U.S. intelligence officials eventually realized it wasn’t clear if Putin had a top military commander in charge of running the war in Ukraine, according to CNN. Units running different operations around Ukraine weren’t communicating with each other, making for a poor distribution of resources and lack of coordination, officials said.
Putin appears to know that he might need more coordination if he is going to walk away with any “positive” news to bring back to Russia. As Russia has retreated from Kyiv and works to regroup and refocus on the eastern portions of Ukraine, Russia is tapping Aleksandr Dvornikov, the chief of staff of Russia’s Central Military District, to be the top commander in Ukraine. And a military convoy north of Izyum might be poised to provide more logistics support to the offensive in eastern Ukraine, as a way to make up for lack of preparation earlier, a senior U.S. defense official said in a briefing Tuesday.
But this little bit of optics play—announcing a new leader—isn’t likely to overhaul the disorganized way the war is going for Russia, in particular because the military is just not equipped for an overarching command structure right now, London said.
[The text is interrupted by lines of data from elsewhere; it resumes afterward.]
import Summits.Parity.BatemanHorn.Cruxes.RoughValueLaw.SketchIdeator3
import Literature.NumberTheory.Sieve.AletheiaZomleferFukshanskyGarcia2020ApplicationsArithProgProofs
import Literature.NumberTheory.LFunctions.RHWave0PNTProofs

/-!
# Crux-triage r1-3, card `scale-free-normal-form`: the stub `Ideator3.valueDepth_equiv` is false at `u = 1`

`valueDepth_equiv` (SketchIdeator3.lean) is stated for ALL `u > 0`.  For the Bateman–Horn system `![X]`
(k = 1) at `u = 1` the crux-side count is `#{1 ≤ n ≤ x : no prime p < ⌈x¹⌉₊ = x divides n} ≤ 2`
(only `n = 1` and `n = x`), while `valueDepthCount ![X] x 1 = #{1 ≤ n ≤ x : P⁻(n) ≥ n} ≥ π(x)`; by the
prime number theorem (tree: `Literature.NumberTheory.LFunctions.primeCounting_isEquivalent_holds`) the normalised difference tends to
`-1`, not `0`.  Repair: restrict the binder to `1 < u` (the crux only needs `u > 2`).
-/

namespace Summit.Parity.BatemanHorn.Cruxes.RoughValueLaw.Triage3

open Filter Finset Polynomial
open scoped Topology
open Asymptotics
open Literature.NumberTheory.Sieve
open Summit.Parity.BatemanHorn.Cruxes.RoughValueLaw.Ideator3 (valueDepthCount)

/-- `![X]` is a Bateman–Horn system (the tree's `isBatemanHornSystem_linear 1 0`). -/
theorem isBatemanHornSystem_X : IsBatemanHornSystem ![(X : ℤ[X])] := by
  have h := isBatemanHornSystem_linear 1 0 one_pos (Nat.coprime_one_left 0)
  simpa using h

/-- The prime number theorem along `ℕ`: `π(x) log x / x → 1` (tree:
`Literature.NumberTheory.LFunctions.primeCounting_isEquivalent_holds`). -/
theorem tendsto_primeCounting_mul_log_div_nat :
    Tendsto (fun x : ℕ => (Nat.primeCounting x : ℝ) * Real.log x / x) atTop (𝓝 1) := by
  have h := Literature.NumberTheory.LFunctions.primeCounting_isEquivalent_holds
  have hne : ∀ᶠ x : ℝ in atTop, x / Real.log x ≠ 0 := by
    filter_upwards [eventually_gt_atTop 1] with x hx
    exact div_ne_zero (by linarith) (Real.log_pos hx).ne'
  have h2 := ((isEquivalent_iff_tendsto_one hne).mp h).comp tendsto_natCast_atTop_atTop
  refine h2.congr' ?_
  filter_upwards [eventually_gt_atTop 1] with x hx
  have hx' : (1 : ℝ) < x := by exact_mod_cast hx
  have hlog : Real.log x ≠ 0 := (Real.log_pos hx').ne'
  have hx0 : (x : ℝ) ≠ 0 := by positivity
  simp only [Function.comp_apply, Pi.div_apply, Nat.floor_natCast]
  field_simp

/-- The universal closure of the stub `Ideator3.valueDepth_equiv`, verbatim. -/
def ValueDepthEquiv : Prop :=
  ∀ {k : ℕ} (f : Fin k → ℤ[X]), IsBatemanHornSystem f →
    ∀ u : ℝ, 0 < u → Tendsto (fun x : ℕ =>
      ((#((Icc 1 x).filter fun n : ℕ => ∀ i, 0 < (f i).eval (n : ℤ) ∧
          ∀ p ∈ range ⌈(x : ℝ) ^ (((f i).natDegree : ℝ) / u)⌉₊, p.Prime → ¬ ((p : ℤ) ∣ (f i).eval (n : ℤ))) : ℝ)
        - (valueDepthCount f x u : ℝ)) * Real.log x ^ k / x) atTop (nhds 0)

/-- The crux-side count of `![X]` at depth `u = 1` is at most `2` (only `n = 1` and `n = x` survive). -/
theorem crux_count_X_one_le (x : ℕ) :
    #((Icc 1 x).filter fun n : ℕ => ∀ i, 0 < ((![X] : Fin 1 → ℤ[X]) i).eval (n : ℤ) ∧
        ∀ p ∈ range ⌈(x : ℝ) ^ ((((![X] : Fin 1 → ℤ[X]) i).natDegree : ℝ) / 1)⌉₊, p.Prime →
          ¬ ((p : ℤ) ∣ ((![X] : Fin 1 → ℤ[X]) i).eval (n : ℤ))) ≤ 2 := by
  calc _ ≤ #({1, x} : Finset ℕ) := by
        apply card_le_card
        intro n hn
        simp only [Fin.forall_fin_one, Matrix.cons_val_fin_one, eval_X, natDegree_X, Nat.cast_one,
          div_one, Real.rpow_one, Nat.ceil_natCast, mem_filter, mem_Icc] at hn
        obtain ⟨⟨h1, hnx⟩, -, hp⟩ := hn
        rw [mem_insert, mem_singleton]
        by_contra hcon
        push Not at hcon
        have hn1 : 1 < n := lt_of_le_of_ne h1 (Ne.symm hcon.1)
        have hnx' : n < x := lt_of_le_of_ne hnx hcon.2
        have hmin : n.minFac.Prime := Nat.minFac_prime (by omega)
        have hle : n.minFac ≤ n := Nat.minFac_le (by omega)
        exact hp n.minFac (mem_range.mpr (by omega)) hmin (by exact_mod_cast Nat.minFac_dvd n)
    _ ≤ 2 := (card_insert_le _ _).trans (by simp)

/-- Every prime `n ≤ x` is counted by `valueDepthCount ![X] x 1` (its least prime factor is `n ≥ n¹`). -/
theorem primeCounting_le_valueDepthCount_X_one (x : ℕ) :
    Nat.primeCounting x ≤ valueDepthCount ![(X : ℤ[X])] x 1 := by
  rw [← Nat.primesLE_card_eq_primeCounting, Nat.primesLE_eq_filter_range]
  unfold valueDepthCount
  apply card_le_card
  intro n hn
  rw [mem_filter, mem_range] at hn
  obtain ⟨hnx, hpr⟩ := hn
  simp only [Fin.forall_fin_one, Matrix.cons_val_fin_one, eval_X, Int.cast_natCast, one_div_one,
    Real.rpow_one, mem_filter, mem_Icc]
  refine ⟨⟨hpr.one_le, by omega⟩, by exact_mod_cast hpr.pos, fun p hp hlt hdvd => ?_⟩
  have hlt' : p < n := by exact_mod_cast hlt
  have hdvd' : p ∣ n := by exact_mod_cast hdvd
  rcases (Nat.dvd_prime hpr).mp hdvd' with h | h
  · exact hp.one_lt.ne' h
  · omega

/-- `π(7) = 4`. -/
theorem primeCounting_seven : Nat.primeCounting 7 = 4 := by decide

/-- **The stub is false as stated.** -/
theorem not_valueDepthEquiv : ¬ ValueDepthEquiv := by
  intro h
  have h1 := h ![(X : ℤ[X])] isBatemanHornSystem_X 1 one_pos
  have hπ := tendsto_primeCounting_mul_log_div_nat
  -- eventually the normalised difference is ≤ -(1/2)·π(x) log x / x
  have hle : ∀ᶠ x : ℕ in atTop,
      ((#((Icc 1 x).filter fun n : ℕ => ∀ i, 0 < ((![X] : Fin 1 → ℤ[X]) i).eval (n : ℤ) ∧
          ∀ p ∈ range ⌈(x : ℝ) ^ ((((![X] : Fin 1 → ℤ[X]) i).natDegree : ℝ) / 1)⌉₊, p.Prime →
            ¬ ((p : ℤ) ∣ ((![X] : Fin 1 → ℤ[X]) i).eval (n : ℤ))) : ℝ)
        - (valueDepthCount ![(X : ℤ[X])] x 1 : ℝ)) * Real.log x ^ 1 / x
        ≤ -(1 / 2) * ((Nat.primeCounting x : ℝ) * Real.log x / x) := by
    filter_upwards [eventually_ge_atTop 7] with x hx
    have hc : (#((Icc 1 x).filter fun n : ℕ => ∀ i, 0 < ((![X] : Fin 1 → ℤ[X]) i).eval (n : ℤ) ∧
          ∀ p ∈ range ⌈(x : ℝ) ^ ((((![X] : Fin 1 → ℤ[X]) i).natDegree : ℝ) / 1)⌉₊, p.Prime →
            ¬ ((p : ℤ) ∣ ((![X] : Fin 1 → ℤ[X]) i).eval (n : ℤ))) : ℝ) ≤ 2 := by
      exact_mod_cast crux_count_X_one_le x
    have hv : (Nat.primeCounting x : ℝ) ≤ (valueDepthCount ![(X : ℤ[X])] x 1 : ℝ) := by
      exact_mod_cast primeCounting_le_valueDepthCount_X_one x
    have h4 : (4 : ℝ) ≤ Nat.primeCounting x := by
      have := Nat.monotone_primeCounting hx
      rw [primeCounting_seven] at this
      exact_mod_cast this
    have hx1 : (1 : ℝ) ≤ x := by exact_mod_cast (show 1 ≤ x by omega)
    have hlog : 0 ≤ Real.log x := Real.log_nonneg hx1
    have hx0 : (0 : ℝ) < x := by linarith
    have hw : 0 ≤ Real.log x / x := div_nonneg hlog hx0.le
    have hdiff : (#((Icc 1 x).filter fun n : ℕ => ∀ i, 0 < ((![X] : Fin 1 → ℤ[X]) i).eval (n : ℤ) ∧
          ∀ p ∈ range ⌈(x : ℝ) ^ ((((![X] : Fin 1 → ℤ[X]) i).natDegree : ℝ) / 1)⌉₊, p.Prime →
            ¬ ((p : ℤ) ∣ ((![X] : Fin 1 → ℤ[X]) i).eval (n : ℤ))) : ℝ)
        - (valueDepthCount ![(X : ℤ[X])] x 1 : ℝ) ≤ -(1 / 2) * (Nat.primeCounting x : ℝ) := by
      linarith
    calc _ = ((#((Icc 1 x).filter fun n : ℕ => ∀ i, 0 < ((![X] : Fin 1 → ℤ[X]) i).eval (n : ℤ) ∧
          ∀ p ∈ range ⌈(x : ℝ) ^ ((((![X] : Fin 1 → ℤ[X]) i).natDegree : ℝ) / 1)⌉₊, p.Prime →
            ¬ ((p : ℤ) ∣ ((![X] : Fin 1 → ℤ[X]) i).eval (n : ℤ))) : ℝ)
        - (valueDepthCount ![(X : ℤ[X])] x 1 : ℝ)) * (Real.log x / x) := by ring
      _ ≤ (-(1 / 2) * (Nat.primeCounting x : ℝ)) * (Real.log x / x) :=
          mul_le_mul_of_nonneg_right hdiff hw
      _ = -(1 / 2) * ((Nat.primeCounting x : ℝ) * Real.log x / x) := by ring
  have hlim : Tendsto (fun x : ℕ => -(1 / 2) * ((Nat.primeCounting x : ℝ) * Real.log x / x)) atTop
      (𝓝 (-(1 / 2) * 1)) := hπ.const_mul _
  have := le_of_tendsto_of_tendsto h1 hlim hle
  norm_num at this

end Summit.Parity.BatemanHorn.Cruxes.RoughValueLaw.Triage3

#print axioms Summit.Parity.BatemanHorn.Cruxes.RoughValueLaw.Triage3.not_valueDepthEquiv
import Mathlib
import HarnessLib
import Summits.Ventures.LatticeQCDFlow.Scaling.AutoregressiveGaugeRedundancy

/-!
# LatticeQCDFlow / Scaling — corner moves: how blindness of an exact gauge-theory conditional
# propagates from link to link around a site

HONEST FRAMING: exact (Metropolis-corrected) sampling algorithms for lattice gauge theory;
figures of merit are autocorrelation/cost numbers at stated couplings and volumes; no
continuum-physics claim.

Venture `LatticeQCDFlow` (cell pub-lqcd), topic `Scaling`, FANOUT row 30 (lean-1, GEN-18) — OUR WORK,
bookkeeping for THEORY-2 §4 row C5 in the gauge case (sequel of `Scaling/AutoregressiveGaugeRedundancy`,
used by `Scaling/AutoregressiveGaugeDominoReads*`).  Any dimension `d`, any `L`, any compact group `G`
with its Haar probability measure, any gauge-invariant weight `F`; `s` = integrated links,
`N = A_s F`, `M = A_{insert a s} F` (`Exactness.coordAvg`), `R = N/M` the exact autoregressive
conditional of the link `a`.  Say `R` is BLIND to a link `ℓ` if `R(U[ℓ ↦ v]) = R(U)` for all `U, v`.
At a site `y` whose links outside `s` are exactly two non-loop links `ℓ₁ ≠ ℓ₂`, the gauge rotation at
`y` moves only `U_{ℓ₁}, U_{ℓ₂}` among the retained links, and `N`, `M`, `R` are invariant under it
(`coordAvg_eq_of_gaugeRelated_off`); consequently BLINDNESS PROPAGATES ACROSS THE CORNER:

* §1 the three corner moves for a marginal `A_s F`: `coordAvg_cornerOut` (both links leave `y`:
  `(gU_{ℓ₁}, gU_{ℓ₂})`), `coordAvg_cornerIn` (both arrive: `(U_{ℓ₁}g⁻¹, U_{ℓ₂}g⁻¹)`), and the tree's
  `coordAvg_pathHolonomy` (`ℓ₁` arrives, `ℓ₂` leaves: `(U_{ℓ₁}g⁻¹, gU_{ℓ₂})`); each also for
  `A_{insert a s} F` (`s ⊆ insert a s`).
* §2 **`arConditional_blind_iff_of_cornerThrough`**, **`…_of_cornerOut`**, **`…_of_cornerIn`** — under
  the respective corner hypothesis, `R` is blind to `ℓ₁` IFF it is blind to `ℓ₂`.

READING (value-free): walking corner by corner along a retained path whose interior sites have all
their other links integrated, blindness of the exact conditional to one link of the path forces
blindness to every link of the path — so as soon as ONE of them is provably read, ALL are.  NOT CLAIMED:
anything quantitative.  Elementary over the parent; no `def`; nothing is cited as a fact; no `sorry`.
-/

noncomputable section

namespace Summit.Ventures.LatticeQCDFlow.Theory2.Autoregressive

open MeasureTheory Function
open Literature.MathematicalPhysics.QuantumFieldTheory
open Summit.Ventures.LatticeQCDFlow.Exactness

variable {d L : ℕ} {G : Type*} [Group G] [TopologicalSpace G] [IsTopologicalGroup G] [CompactSpace G]
  [MeasurableSpace G] [BorelSpace G] [NeZero L]

/-! ## §1 Corner moves of a partial Haar marginal -/

/-- **Corner move, both links LEAVING `y`**: if the links at `y` outside `s` are exactly the two
non-loop links `ℓ₁ ≠ ℓ₂`, both starting at `y`, then `A_s F (U[ℓ₁ ↦ gU_{ℓ₁}][ℓ₂ ↦ gU_{ℓ₂}]) = A_s F (U)`
for gauge-invariant `F`. [ours] -/
theorem coordAvg_cornerOut {s : Finset (Edge d L)} {F : GaugeConfig d L G → ℝ} (hF : IsGaugeInvariant F)
    {y : Site d L} {ℓ₁ ℓ₂ : Edge d L} (hne : ℓ₁ ≠ ℓ₂)
    (h₁ : ℓ₁.1 = y) (h₁' : ℓ₁.1.shift ℓ₁.2 ≠ y) (h₂ : ℓ₂.1 = y) (h₂' : ℓ₂.1.shift ℓ₂.2 ≠ y)
    (hstar : ∀ e : Edge d L, e.1 = y ∨ e.1.shift e.2 = y → e ≠ ℓ₁ → e ≠ ℓ₂ → e ∈ s)
    (U : GaugeConfig d L G) (g : G) :
    coordAvg (haarProbability G) s F (update (update U ℓ₁ (g * U ℓ₁)) ℓ₂ (g * U ℓ₂)) =
      coordAvg (haarProbability G) s F U := by
  refine coordAvg_eq_of_gaugeRelated_off s hF (Pi.mulSingle y g) fun e he => ?_
  by_cases he₂ : e = ℓ₂
  · subst he₂
    rw [update_self, gaugeTransform_mulSingle_apply_of_fst_eq g U h₂ h₂']
  rw [update_of_ne he₂]
  by_cases he₁ : e = ℓ₁
  · subst he₁
    rw [update_self, gaugeTransform_mulSingle_apply_of_fst_eq g U h₁ h₁']
  rw [update_of_ne he₁]
  have hni : ¬ (e.1 = y ∨ e.1.shift e.2 = y) := fun hi => he (hstar e hi he₁ he₂)
  exact (gaugeTransform_mulSingle_apply_of_not_incident y g U (fun h1 => hni (Or.inl h1))
    (fun h2 => hni (Or.inr h2))).symm

/-- **Corner move, both links ARRIVING at `y`**: if the links at `y` outside `s` are exactly the two
non-loop links `ℓ₁ ≠ ℓ₂`, both ending at `y`, then
`A_s F (U[ℓ₁ ↦ U_{ℓ₁}g⁻¹][ℓ₂ ↦ U_{ℓ₂}g⁻¹]) = A_s F (U)` for gauge-invariant `F`. [ours] -/
theorem coordAvg_cornerIn {s : Finset (Edge d L)} {F : GaugeConfig d L G → ℝ} (hF : IsGaugeInvariant F)
    {y : Site d L} {ℓ₁ ℓ₂ : Edge d L} (hne : ℓ₁ ≠ ℓ₂)
    (h₁ : ℓ₁.1.shift ℓ₁.2 = y) (h₁' : ℓ₁.1 ≠ y) (h₂ : ℓ₂.1.shift ℓ₂.2 = y) (h₂' : ℓ₂.1 ≠ y)
    (hstar : ∀ e : Edge d L, e.1 = y ∨ e.1.shift e.2 = y → e ≠ ℓ₁ → e ≠ ℓ₂ → e ∈ s)
    (U : GaugeConfig d L G) (g : G) :
    coordAvg (haarProbability G) s F (update (update U ℓ₁ (U ℓ₁ * g⁻¹)) ℓ₂ (U ℓ₂ * g⁻¹)) =
      coordAvg (haarProbability G) s F U := by
  refine coordAvg_eq_of_gaugeRelated_off s hF (Pi.mulSingle y g) fun e he => ?_
  by_cases he₂ : e = ℓ₂
  · subst he₂
    rw [update_self, gaugeTransform_mulSingle_apply_of_shift_eq g U h₂' h₂]
  rw [update_of_ne he₂]
  by_cases he₁ : e = ℓ₁
  · subst he₁
    rw [update_self, gaugeTransform_mulSingle_apply_of_shift_eq g U h₁' h₁]
  rw [update_of_ne he₁]
  have hni : ¬ (e.1 = y ∨ e.1.shift e.2 = y) := fun hi => he (hstar e hi he₁ he₂)
  exact (gaugeTransform_mulSingle_apply_of_not_incident y g U (fun h1 => hni (Or.inl h1))
    (fun h2 => hni (Or.inr h2))).symm

omit [Group G] [TopologicalSpace G] [IsTopologicalGroup G] [CompactSpace G] [MeasurableSpace G]
  [BorelSpace G] [NeZero L] in
/-- A corner hypothesis for `s` holds for `insert a s`. [ours] -/
theorem cornerStar_insert {s : Finset (Edge d L)} {y : Site d L} {ℓ₁ ℓ₂ : Edge d L} (a : Edge d L)
    (hstar : ∀ e : Edge d L, e.1 = y ∨ e.1.shift e.2 = y → e ≠ ℓ₁ → e ≠ ℓ₂ → e ∈ s) :
    ∀ e : Edge d L, e.1 = y ∨ e.1.shift e.2 = y → e ≠ ℓ₁ → e ≠ ℓ₂ → e ∈ insert a s :=
  fun e he h1 h2 => Finset.mem_insert_of_mem (hstar e he h1 h2)

/-! ## §2 Blindness of the exact conditional propagates across a corner -/

/-- **THROUGH a corner** (`ℓ₁` arrives at `y`, `ℓ₂` leaves, all other links at `y` integrated): the exact
conditional `R = A_s F / A_{insert a s} F` is blind to `ℓ₁` iff it is blind to `ℓ₂`. [ours] -/
theorem arConditional_blind_iff_of_cornerThrough {s : Finset (Edge d L)} {F : GaugeConfig d L G → ℝ}
    (hF : IsGaugeInvariant F) (a : Edge d L) {y : Site d L} {ℓ₁ ℓ₂ : Edge d L} (hne : ℓ₁ ≠ ℓ₂)
    (h₁ : ℓ₁.1.shift ℓ₁.2 = y) (h₁' : ℓ₁.1 ≠ y) (h₂ : ℓ₂.1 = y) (h₂' : ℓ₂.1.shift ℓ₂.2 ≠ y)
    (hstar : ∀ e : Edge d L, e.1 = y ∨ e.1.shift e.2 = y → e ≠ ℓ₁ → e ≠ ℓ₂ → e ∈ s) :
    (∀ (U : GaugeConfig d L G) (v : G),
        coordAvg (haarProbability G) s F (update U ℓ₁ v) /
            coordAvg (haarProbability G) (insert a s) F (update U ℓ₁ v) =
          coordAvg (haarProbability G) s F U / coordAvg (haarProbability G) (insert a s) F U) ↔
      ∀ (U : GaugeConfig d L G) (v : G),
        coordAvg (haarProbability G) s F (update U ℓ₂ v) /
            coordAvg (haarProbability G) (insert a s) F (update U ℓ₂ v) =
          coordAvg (haarProbability G) s F U / coordAvg (haarProbability G) (insert a s) F U := by
  set N := coordAvg (haarProbability G) s F with hN
  set M := coordAvg (haarProbability G) (insert a s) F with hM
  have hmove : ∀ (U : GaugeConfig d L G) (g : G),
      N (update (update U ℓ₁ (U ℓ₁ * g⁻¹)) ℓ₂ (g * U ℓ₂)) /
          M (update (update U ℓ₁ (U ℓ₁ * g⁻¹)) ℓ₂ (g * U ℓ₂)) = N U / M U := by
    intro U g
    rw [hN, hM, coordAvg_pathHolonomy hF hne h₁ h₁' h₂ h₂' hstar U g,
      coordAvg_pathHolonomy hF hne h₁ h₁' h₂ h₂' (cornerStar_insert a hstar) U g]
  constructor
  · intro hb U v
    -- `v = g * U ℓ₂` with `g = v * (U ℓ₂)⁻¹`
    have h := hmove U (v * (U ℓ₂)⁻¹)
    rw [update_comm hne, hb, inv_mul_cancel_right] at h
    exact h
  · intro hb U v
    -- `v = U ℓ₁ * g⁻¹` with `g = v⁻¹ * U ℓ₁`
    have h := hmove U (v⁻¹ * U ℓ₁)
    rw [hb, mul_inv_rev, inv_inv, mul_inv_cancel_left] at h
    exact h

/-- **Both links LEAVING the corner** (all other links at `y` integrated): `R` is blind to `ℓ₁` iff
it is blind to `ℓ₂`. [ours] -/
theorem arConditional_blind_iff_of_cornerOut {s : Finset (Edge d L)} {F : GaugeConfig d L G → ℝ}
    (hF : IsGaugeInvariant F) (a : Edge d L) {y : Site d L} {ℓ₁ ℓ₂ : Edge d L} (hne : ℓ₁ ≠ ℓ₂)
    (h₁ : ℓ₁.1 = y) (h₁' : ℓ₁.1.shift ℓ₁.2 ≠ y) (h₂ : ℓ₂.1 = y) (h₂' : ℓ₂.1.shift ℓ₂.2 ≠ y)
    (hstar : ∀ e : Edge d L, e.1 = y ∨ e.1.shift e.2 = y → e ≠ ℓ₁ → e ≠ ℓ₂ → e ∈ s) :
    (∀ (U : GaugeConfig d L G) (v : G),
        coordAvg (haarProbability G) s F (update U ℓ₁ v) /
            coordAvg (haarProbability G) (insert a s) F (update U ℓ₁ v) =
          coordAvg (haarProbability G) s F U / coordAvg (haarProbability G) (insert a s) F U) ↔
      ∀ (U : GaugeConfig d L G) (v : G),
        coordAvg (haarProbability G) s F (update U ℓ₂ v) /
            coordAvg (haarProbability G) (insert a s) F (update U ℓ₂ v) =
          coordAvg (haarProbability G) s F U / coordAvg (haarProbability G) (insert a s) F U := by
  set N := coordAvg (haarProbability G) s F with hN
  set M := coordAvg (haarProbability G) (insert a s) F with hM
  have hmove : ∀ (U : GaugeConfig d L G) (g : G),
      N (update (update U ℓ₁ (g * U ℓ₁)) ℓ₂ (g * U ℓ₂)) /
          M (update (update U ℓ₁ (g * U ℓ₁)) ℓ₂ (g * U ℓ₂)) = N U / M U := by
    intro U g
    rw [hN, hM, coordAvg_cornerOut hF hne h₁ h₁' h₂ h₂' hstar U g,
      coordAvg_cornerOut hF hne h₁ h₁' h₂ h₂' (cornerStar_insert a hstar) U g]
  constructor
  · intro hb U v
    have h := hmove U (v * (U ℓ₂)⁻¹)
    rw [update_comm hne, hb, inv_mul_cancel_right] at h
    exact h
  · intro hb U v
    have h := hmove U (v * (U ℓ₁)⁻¹)
    rw [hb, inv_mul_cancel_right] at h
    exact h

/-- **Both links ARRIVING at the corner** (all other links at `y` integrated): `R` is blind to `ℓ₁` iff
it is blind to `ℓ₂`. [ours] -/
theorem arConditional_blind_iff_of_cornerIn {s : Finset (Edge d L)} {F : GaugeConfig d L G → ℝ}
    (hF : IsGaugeInvariant F) (a : Edge d L) {y : Site d L} {ℓ₁ ℓ₂ : Edge d L} (hne : ℓ₁ ≠ ℓ₂)
    (h₁ : ℓ₁.1.shift ℓ₁.2 = y) (h₁' : ℓ₁.1 ≠ y) (h₂ : ℓ₂.1.shift ℓ₂.2 = y) (h₂' : ℓ₂.1 ≠ y)
    (hstar : ∀ e : Edge d L, e.1 = y ∨ e.1.shift e.2 = y → e ≠ ℓ₁ → e ≠ ℓ₂ → e ∈ s) :
    (∀ (U : GaugeConfig d L G) (v : G),
        coordAvg (haarProbability G) s F (update U ℓ₁ v) /
            coordAvg (haarProbability G) (insert a s) F (update U ℓ₁ v) =
          coordAvg (haarProbability G) s F U / coordAvg (haarProbability G) (insert a s) F U) ↔
      ∀ (U : GaugeConfig d L G) (v : G),
        coordAvg (haarProbability G) s F (update U ℓ₂ v) /
            coordAvg (haarProbability G) (insert a s) F (update U ℓ₂ v) =
          coordAvg (haarProbability G) s F U / coordAvg (haarProbability G) (insert a s) F U := by
  set N := coordAvg (haarProbability G) s F with hN
  set M := coordAvg (haarProbability G) (insert a s) F with hM
  have hmove : ∀ (U : GaugeConfig d L G) (g : G),
      N (update (update U ℓ₁ (U ℓ₁ * g⁻¹)) ℓ₂ (U ℓ₂ * g⁻¹)) /
          M (update (update U ℓ₁ (U ℓ₁ * g⁻¹)) ℓ₂ (U ℓ₂ * g⁻¹)) = N U / M U := by
    intro U g
    rw [hN, hM, coordAvg_cornerIn hF hne h₁ h₁' h₂ h₂' hstar U g,
      coordAvg_cornerIn hF hne h₁ h₁' h₂ h₂' (cornerStar_insert a hstar) U g]
  constructor
  · intro hb U v
    have h := hmove U (v⁻¹ * U ℓ₂)
    rw [update_comm hne, hb, mul_inv_rev, inv_inv, mul_inv_cancel_left] at h
    exact h
  · intro hb U v
    have h := hmove U (v⁻¹ * U ℓ₁)
    rw [hb, mul_inv_rev, inv_inv, mul_inv_cancel_left] at h
    exact h

end Summit.Ventures.LatticeQCDFlow.Theory2.Autoregressive

end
“I don’t think it’s going to make for an immediate solution to a lot of the problems they’re having, particularly in terms of logistics, command control, and… morale,” London told The Daily Beast. “They may now have said they’ve got this overall battlefield commander… I don’t necessarily know it’s going to quite roll out that way because they’re not organized to work that way. They’re not organized to function in this overall very organized chain of command.”